WORK TASK: Check every line below for the word "inequality" and copy each one that has it.

STUDY MATERIAL:
/-- **Bessel's inequality (A.1)** (finite form): `Σ_{k ∈ S} |f̂(k)|² ≤ ∫ |f|²` for every finite `S`.
[cite: DickPillichshammer2010, Thm. A.11] (proof, p. 549, display (A.1):
`Σ_{k=0}^∞ |f̂(k)|² ≤ ∫ |f|² dx`) -/
theorem sum_norm_sq_walshCoeffD_le (hb : 1 < b) {f : (ℕ → Fin b) → ℂ}
    (hf : MemLp f 2 (digitSeqMeasure b)) (S : Finset ℕ) :
    ∑ k ∈ S, ‖walshCoeffD b f k‖ ^ 2 ≤ ∫ η, ‖f η‖ ^ 2 ∂digitSeqMeasure b := by
  rw [integral_norm_sq_eq_add_sum_norm_sq_walshCoeffD hb hf S]
  exact le_add_of_nonneg_left (integral_nonneg fun η => sq_nonneg _)

/-- **Bessel's inequality (A.1)** (summability): `Σ_k |f̂(k)|² < ∞` for `f ∈ L_2`.
[cite: DickPillichshammer2010, Thm. A.11] (proof, p. 549, display (A.1)) -/
theorem summable_norm_sq_walshCoeffD (hb : 1 < b) {f : (ℕ → Fin b) → ℂ}
    (hf : MemLp f 2 (digitSeqMeasure b)) : Summable fun k => ‖walshCoeffD b f k‖ ^ 2 :=
  summable_of_sum_le (fun _ => sq_nonneg _) (sum_norm_sq_walshCoeffD_le hb hf)

/-- The `L_2`-error of the Walsh sums is antitone in the set of wavenumbers:
`S ⊆ T ⇒ ∫ |f - S_T f|² ≤ ∫ |f - S_S f|²` (by (A.2)). [cite: DickPillichshammer2010, Thm. A.11]
(proof, p. 549, (A.2)) -/
theorem integral_norm_sq_sub_walshSum_anti (hb : 1 < b) {f : (ℕ → Fin b) → ℂ}
    (hf : MemLp f 2 (digitSeqMeasure b)) {S T : Finset ℕ} (hST : S ⊆ T) :
    ∫ η, ‖f η - walshSum b T f η‖ ^ 2 ∂digitSeqMeasure b ≤
      ∫ η, ‖f η - walshSum b S f η‖ ^ 2 ∂digitSeqMeasure b := by
  have hS := integral_norm_sq_eq_add_sum_norm_sq_walshCoeffD hb hf S
  have hT := integral_norm_sq_eq_add_sum_norm_sq_walshCoeffD hb hf T
  have hle : ∑ k ∈ S, ‖walshCoeffD b f k‖ ^ 2 ≤ ∑ k ∈ T, ‖walshCoeffD b f k‖ ^ 2 :=
    sum_le_sum_of_subset_of_nonneg hST fun k _ _ => sq_nonneg _
  linarith

/-! ### Partial sums over `{0, …, b^n - 1}` are the level means -/

/-- `S_{b^n}(·, f) = Σ_{k < b^n} f̂(k) wal_k` is the level-`n` mean of `f` (the mean of `f` over the
elementary interval of order `n` containing the point) [cite: DickPillichshammer2010, Lemma A.17]
(the display `S_{b_n}(x, f) = b^{ns} ∫_{x ⊖ [0,b^{-n})^s} f(t) dt`, proof of Thm. A.11, p. 549). -/
theorem walshSum_range_pow (hb : 1 < b) {f : (ℕ → Fin b) → ℂ}
    (hf : Integrable f (digitSeqMeasure b)) (n : ℕ) (η : ℕ → Fin b) :
    walshSum b (range (b ^ n)) f η = levelMean b n f η :=
  sum_walshCoeffD_mul_walshD hb hf n η

end Basics

/-! ### Uniform approximation of continuous functions by their level means -/

section UniformApproximation

variable [NeZero b]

PROBLEM SOLUTION:
/-- **Bessel's inequality (A.1)** (finite form): `Σ_{k ∈ S} |f̂(k)|² ≤ ∫ |f|²` for every finite `S`.
/-- **Bessel's inequality (A.1)** (summability): `Σ_k |f̂(k)|² < ∞` for `f ∈ L_2`.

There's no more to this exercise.